UsingIrrelevantFunext.Irrelevance

Chuangjie Xu 2013 (updated in February 2015)

This module makes use of Agda's irrelevant fields.

\begin{code}

{-# OPTIONS --without-K #-}

module UsingIrrelevantFunext.Irrelevance where

open import Preliminaries.SetsAndFunctions
open import Preliminaries.NaturalNumber hiding (_+_)
open import Preliminaries.Boolean

record [_] {ℓ} (X : Set ℓ) : Set ℓ where
 constructor
   hide
 field 
  .reveal : X

open [_]

back-to-∅ : [ ∅ ] → ∅
back-to-∅ (hide ())

extension : {X Y : Set} → (X → [ Y ]) → [ X ] → [ Y ]
extension f (hide x) = hide (reveal (f x))

\end{code}

From now on, we only use [_], hide and the above extension operator to
define everything else, and so works for any monad:

\begin{code}

[∅]-elim : {A : Set} → [ ∅ ] → A
[∅]-elim = ∅-elim ∘ back-to-∅

functor : {X Y : Set} → (X → Y) → [ X ] → [ Y ]
functor f = extension (hide ∘ f)

functor₂ : {X Y Z : Set} → (X → Y → Z) → [ X ] → [ Y ] → [ Z ]
functor₂ f xh yh = extension(λ x → functor (f x) yh) xh

Lemma[[X→Y]⇒X→[Y]] : {X : Set}{Y : X → Set} → [ ((x : X) → Y x) ] → (x : X) → [ Y x ]
Lemma[[X→Y]⇒X→[Y]] fh x = functor(λ f → f x) fh

Lemma[[X→Y]⇒[X]→[Y]] : {X Y : Set} → [ (X → Y) ] → [ X ] → [ Y ]
Lemma[[X→Y]⇒[X]→[Y]] fh = extension(Lemma[[X→Y]⇒X→[Y]] fh)

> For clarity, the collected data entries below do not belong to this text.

import Literature.AlgebraicGeometry.Shioda1982.ExceptionalQuadruplesComplete
import HarnessLib

/-!
# Shioda 1982 / Meyer–Neutsch 1981: no exceptional quadruple at the level `N = 450` — kernel sweep, part 3 of 8

Topic `Literature/AlgebraicGeometry/Shioda1982`; companion of `ExceptionalQuadruplesComplete.lean` (search `checkB`, soundness
`tabelleOneCompleteAt_of_chunks`, invariant form `exists_mem_reps_of_isExceptionalQuadruple`, statement `TabelleOneCompleteAt`; sources,
method and framing in its module docstring) and of the series `ExceptionalQuadruplesSweep*.lean` (together: every level `2 ≤ N ≤ 180`
that is not a row of Tabelle 1; `…SweepTwoHundredTwenty/…TwoHundredSixty/…ThreeHundredForty.lean`,
`…SweepTwoHundredFiftyTwo/…ThreeHundredNinetySix/…FourHundredSixtyEight.lean`, `…SweepTwoHundred.lean`: the levels `220, 260, 340`, `252, 396, 468`
and `200` of the families `20p`, `36p`, `40p`; `…Sweep<Level>[Part<K>].lean` for the `{2,3,5,7}`-smooth residual levels
`189, 192, 210, 216, 224, 240, 270, 288, 300, 315, 320, 324, 336, 360, 378, 384, 405, 420, 432, 448` `480 … 630`, and the last three levels
`450, 594, 612` of `(180, 630]` outside the ranges of the tree's character-sum families). THEOREMS only (no definition, no named fact): the same kernel
search at the single level `N = 450`, which carries NO row of [MeyerNeutsch1981Fermatquadrupel, Tabelle 1] (computer-generated there,
"alle Fermatquadrupel für N ≤ 614 ermittelt", §2 p. 53) and lies above the range `N ≤ 180` of Shioda's table p. 727 — by Aoki's
Theorem C ([Aoki1983], computer-assisted for `181 ≤ m ≤ 672`) there is no exceptional element at any level `> 180`; the files
`ExceptionalQuadruplesSweepFourHundredFiftyPartOne.lean`, `ExceptionalQuadruplesSweepFourHundredFiftyPartTwo.lean`, `ExceptionalQuadruplesSweepFourHundredFiftyPartThree.lean`, `ExceptionalQuadruplesSweepFourHundredFiftyPartFour.lean`, `ExceptionalQuadruplesSweepFourHundredFiftyPartFive.lean`, `ExceptionalQuadruplesSweepFourHundredFiftyPartSix.lean`, `ExceptionalQuadruplesSweepFourHundredFiftyPartSeven.lean`, `ExceptionalQuadruplesSweepFourHundredFifty.lean` make the instance `N = 450` a kernel statement. The search at
`N = 450` visits 2556600 candidate triples (`φ(450) − 1 = 119` units each), too many for one elaboration of bounded wall time, so the
chunks of first entries are spread over 8 files: `ExceptionalQuadruplesSweepFourHundredFiftyPartOne.lean` — first entries `0 ≤ a < 18` (313740 candidates);
`ExceptionalQuadruplesSweepFourHundredFiftyPartTwo.lean` — first entries `18 ≤ a < 35` (309557 candidates);
`ExceptionalQuadruplesSweepFourHundredFiftyPartThree.lean` — first entries `35 ≤ a < 53` (331590 candidates);
`ExceptionalQuadruplesSweepFourHundredFiftyPartFour.lean` — first entries `53 ≤ a < 70` (307326 candidates);
`ExceptionalQuadruplesSweepFourHundredFiftyPartFive.lean` — first entries `70 ≤ a < 89` (325479 candidates);
`ExceptionalQuadruplesSweepFourHundredFiftyPartSix.lean` — first entries `89 ≤ a < 110` (323002 candidates);
`ExceptionalQuadruplesSweepFourHundredFiftyPartSeven.lean` — first entries `110 ≤ a < 136` (321818 candidates);
`ExceptionalQuadruplesSweepFourHundredFifty.lean` — first entries `136 ≤ a < 450` (324088 candidates); the last one assembles
`completeAt_fourHundredFifty` (every sorted pair-free primitive Hodge 4-multiset mod `450` is standard) and `not_isExceptionalQuadruple_fourHundredFifty`.
WHY THIS LEVEL (cell `pub-hfermat`): `450 = 2·3²·5²`: the tree's character-sum families cover the levels `K·p`, `p` a prime above a bound depending on `K`, for
`K ∈ {2, 3, 4, 6, 8, 9, 10, 12, 18, 20, 24, 36, 40}` or `K` a power of `2` or of `3` (`PicardNumber<K>Prime.lean`, `PicardNumberTwoPowerPrime.lean`,
`PicardNumberThreePowPrime.lean`) and the prime-power levels (`PicardNumberPrimePower.lean`); writing `450 = K·p` with `p` prime forces
`K ∈ {90, 150, 225}`, none of them among those `K`. `decide +kernel` only (no `native_decide`).

HONEST FRAMING (cell `pub-hfermat`): explicit algebraic cycles for specific Hodge classes on Fermat/Delsarte varieties; residual open
instances listed; no claim on general Hodge. These classes are algebraic (Lefschetz (1,1)); certified here is only the emptiness of the
exceptional list at this level.

## References
* [MeyerNeutsch1981Fermatquadrupel] W. Meyer, W. Neutsch, *Fermatquadrupel*, Math. Ann. 256 (1981) 51–62, §2 p. 53, Tabelle 1 p. 54 (no row 450).
* [Shioda1982PicardFermat] T. Shioda, J. Fac. Sci. Univ. Tokyo IA 28 (1982) 725–734, table p. 727 (levels `≤ 180`), Prop. 4 (Q′) p. 729.
* [Aoki1983] N. Aoki, Math. Ann. 266 (1983) 23–54, Thm. C.
-/

namespace Literature.AlgebraicGeometry.Shioda1982

open Literature.AlgebraicGeometry.HodgeTheory

set_option maxHeartbeats 0 in
/-- **The search at `N = 450` passes on the first entries `35 ≤ a < 53`** (part 3 of 8: 18 chunks, 331590 candidate
triples): every visited sorted quadruple of representatives there fails the Hodge test or is standard (`checkB`; `reps 450 = []`).
[cite: MeyerNeutsch1981Fermatquadrupel, §2 p. 53 ("alle Fermatquadrupel für N ≤ 614 ermittelt") and Tabelle 1 p. 54 (no row 450)]
[cite: Aoki1983, Thm. C] -/
theorem checkB_fourHundredFifty_partThree :
    ∀ p ∈ ([(35, 1), (36, 1), (37, 1), (38, 1), (39, 1), (40, 1), (41, 1), (42, 1), (43, 1), (44, 1), (45, 1), (46, 1), (47, 1), (48, 1), (49, 1), (50, 1), (51, 1), (52, 1)] : List (ℕ × ℕ)), checkB 450 p.1 p.2 = true := by
  intro p hp
  simp only [List.mem_cons, List.not_mem_nil, or_false] at hp
  rcases hp with rfl | rfl | rfl | rfl | rfl | rfl | rfl | rfl | rfl | rfl | rfl | rfl | rfl | rfl | rfl | rfl | rfl | rfl <;> decide +kernel

end Literature.AlgebraicGeometry.Shioda1982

decidable-structure : {X : Set} → decidable X → [ X ] → X
decidable-structure (inl x) xh = x
decidable-structure (inr u) xh = [∅]-elim (functor u xh)

Lemma[[≡]→≡]-ℕ : {m n : ℕ} → [ m ≡ n ] → m ≡ n
Lemma[[≡]→≡]-ℕ {m} {n} = decidable-structure (ℕ-discrete m n)

Lemma[[≡]→≡]-₂ : {b b' : ₂} → [ b ≡ b' ] → b ≡ b'
Lemma[[≡]→≡]-₂ {b} {b'} = decidable-structure (₂-discrete b b')

\end{code}

The double negations of identity type and related properties:

\begin{code}

[refl] : {X : Set}{x : X} → [ x ≡ x ]
[refl] = hide refl

[sym] : {X : Set}{x₀ x₁ : X} → [ x₀ ≡ x₁ ] → [ x₁ ≡ x₀ ]
[sym] = functor _⁻¹

[trans] : {X : Set}{x₀ x₁ x₂ : X} → [ x₀ ≡ x₁ ] → [ x₁ ≡ x₂ ] → [ x₀ ≡ x₂ ]
[trans] = functor₂ _·_

[transport] : {X : Set}{x x' : X}(Y : X → Set) → [ x ≡ x' ] → [ Y x ] → [ Y x' ]
[transport] Y = functor₂ (transport Y)

[ap] : {X Y : Set} → (f : X → Y) → {x₀ x₁ : X} → [ x₀ ≡ x₁ ] → [ f x₀ ≡ f x₁ ]
[ap] f = functor (ap f)

[fun-ap] : {X Y : Set} → ∀{f g : X → Y} → [ f ≡ g ] → ∀(x : X) → [ f x ≡ g x ]
[fun-ap] eh x = functor(λ e → fun-ap e x) eh

[pair⁼] : {X : Set}{Y : X → Set}{x x' : X}{y : Y x}{y' : Y x'}
        → (p : x ≡ x') → [ transport Y p y ≡ y' ] → [ (x , y) ≡ (x' , y') ]
[pair⁼] p = functor (pair⁼ p)

[pairˣ⁼] : {X Y : Set} {x x' : X} {y y' : Y}
         → [ x ≡ x' ] → [ y ≡ y' ] → [ (x , y) ≡ (x' , y') ]
[pairˣ⁼] = functor₂ pairˣ⁼

\end{code}